In der Feedbackrunde zum Ende des Seminares gab es folgende Anmerkung: „Ich finde es schön, dass man mit euch in verständnisvolles Schwärmen verfallen kann, denn ihr alle kennt das Gefühl, das die EVS-Erzählungen erst zu etwas Besonderem und Lebendigem machen.“
Und so möchte auch ich mit euch noch einmal kurz ins Schwärmen geraten und meine Zeit in England im Zeitraffer an uns vorbeirauschen lassen.
Ich denke ich bin euch ein paar Erzählungen aus der Zeit des Spätsommers/Herbstes schuldig geblieben.
Ich mag beginnen mit dem Start meiner Wandertour durch Schottland.
Als Jana und ich uns immer Sommer auf den Weg nach Glasgow machten, ereilte uns eine bestürzende Nachricht und zwar vom Tod von Amy Winehouse. Die ganze UK schien in diesen Tagen in einem kurzen Moment der Schockstarre zu verweilen, bis sie sich wieder ihrem alltäglichen Chaos zu wandte.

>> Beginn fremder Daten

import Literature.Probability.LatticeModels.RandomClusterRegionCrossingBound
import Literature.Probability.LatticeModels.RandomClusterIsoInvariance
import HarnessLib

/-!
# An insulated open circuit in a wired lattice annulus of the critical FK-Ising model

Topic `Literature/Probability/LatticeModels` (family `crit-ising`). The FK-side of the transfer of
the RSW theory of the critical FK-Ising model (`fkIsing_rsw`, `fkIsing_annulusCrossing_le`,
`FKIsingRSW.lean`) to the critical spin-Ising model through the Edwards–Sokal coupling
(`IsingEdwardsSokalCoupling.lean`), after Chelkak–Duminil-Copin–Hongler (Electron. J. Probab. 21
(2016), §5.3, proof of Cor. 1.7: dual crossings insulate a region in which, with free boundary
conditions, an open crossing is found; "with probability `1/2` this cluster has spin `-1`") and
Kemppainen–Smirnov (Ann. Probab. 45 (2017), Rem. 2.10 and §4.1.6: only regular annuli are
needed). For a finite graph `G` embedded in `ℤ²` (`ι : V ↪ ℤ²`, edges are lattice edges)
containing the full lattice annulus `x₀ + S_{6n,12n}` and wired on a set `B` of vertices at
sup-norm levels `≤ n` or `≥ 29n` around `x₀` (the use: the Edwards–Sokal graph of the lattice
annulus `{n < ‖x - x₀‖_∞ < 29n}` wired on its two boundary squares), consider the event
`insulatedCircuitEvent`:

* no open path of `G` inside the band of levels `[n, 5n]` joins level `n` to level `5n`
  (`innerCross`ᶜ), and none inside the band `[13n, 29n]` joins level `13n` to level `29n`
  (`outerCross`ᶜ);
* each of the four `24n × 6n` rectangles forming the annulus `x₀ + S_{6n,12n}` is crossed in its
  long direction by an open path of the rectangle (`circuitEvent`; Duminil-Copin–Smirnov 2012,
  proof of Lemma 6.3: "one can construct from them a circuit").

`le_rcMeasure_real_insulatedCircuitEvent`: under the critical FK-Ising measure of `G` wired on
`B`, this event has probability `≥ (1 - c)² c₀⁴ > 0` uniformly in `G`, `x₀`, `n ≥ 1`, where
`c < 1` is the constant of `fkIsing_annulusCrossing_le` (DCS Lemma 6.3) and `c₀ > 0` that of
`fkIsing_rsw` (DCS Thm. 3.16). Proof: the two "no crossing" factors cost `(1 - c)` each
conditionally on everything else (`rcMeasure_real_regionCrossing_inter_regionCyl_le`, the tree's
one-arm bound uniform in the configuration off a band, with the annuli `S_{2n,4n}` and
`S_{14n,28n}`); the circuit has probability `≥ c₀⁴` by monotonicity in the domain for free
boundary conditions (`rcMeasure_fromEdgeSet_real_le`), FKG (`rcMeasure_fkg_holds`) and Thm. 3.16
in translated / transposed rectangles (`fkIsing_rsw.shift`, `fkIsing_rsw.transpose_shift`).
The geometric consequences (the circuit's cluster avoids `B` and blocks every `∗`-path across
`S_{6n,12n}`) are proved separately (companion file `IsingAnnulusCircuitGeometry.lean`).

## References

* H. Duminil-Copin, S. Smirnov, *Conformal invariance of lattice models*, Clay Math. Proc. 15
  (2012), Thm. 3.16, Lemma 6.3 and the proof of Thm. 6.1 — `DuminilCopinSmirnov2012Clay`.
* D. Chelkak, H. Duminil-Copin, C. Hongler, Electron. J. Probab. 21 (2016), §5.3 —
  `ChelkakDuminilCopinHongler2016`.
* A. Kemppainen, S. Smirnov, Ann. Probab. 45 (2017), Rem. 2.10, §4.1.6 — `KemppainenSmirnov2017`.
* G. Grimmett, *The Random-Cluster Model* (2006), Thm. 3.8, Lemma 4.13, Lemma 4.14 — `Grimmett2006`.
-/

noncomputable section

In Glasgow angekommen machte sich erst einmal Ernüchterung breit. Die in voller Vorfreude erwartete schottische Großmetropole suchten wir vergeblich. Eher irrten wir abgekämpft von der langen Busfahrt etwas planlos durch die Straßen einer eher mittelmäßigen schottischen Stadt. Nachdem wir unser Hostel gefunden und uns etwas eingerichtet hatten, beschlossen wir zur abendlichen Stunde uns nochmal auf Erkundungstour durch Glasgow zu begeben. Wir sahen eine Stadt mit vielen Gesichtern, keines davon war jedoch sehenswert. Es gibt mit Sicherheit in Glasgow sehr schöne Ecken mit einzigartigem Flair, doch wir haben sie leider nicht gefunden. Deswegen waren wir auch nicht sonderlich böse, dass wir uns am nächsten Tag auf unseren Weg in die Highlands machten. Zur Vorgeschichte unserer Wanderung muss man sagen, dass wir bei der Planung uns eigentlich einen Wanderweg am Loch Ness heraus gesucht hatten. Jedoch stellten wir fest, dass wir noch 2-3 Tage Restzeit in unseren Planung erübrigen konnten und beschlossen daraufhin auf einem Wanderweg in den Highlands zu starten, der an dem Wanderweg entlang des Loch Ness nahtlos anknüpfen würde. Später sollte sich herausstellen, dass diese spontan eingeschobenen 2-3 Tage die prägendsten und anstrengendsten Tage unseres Wanderurlaubs werden sollten.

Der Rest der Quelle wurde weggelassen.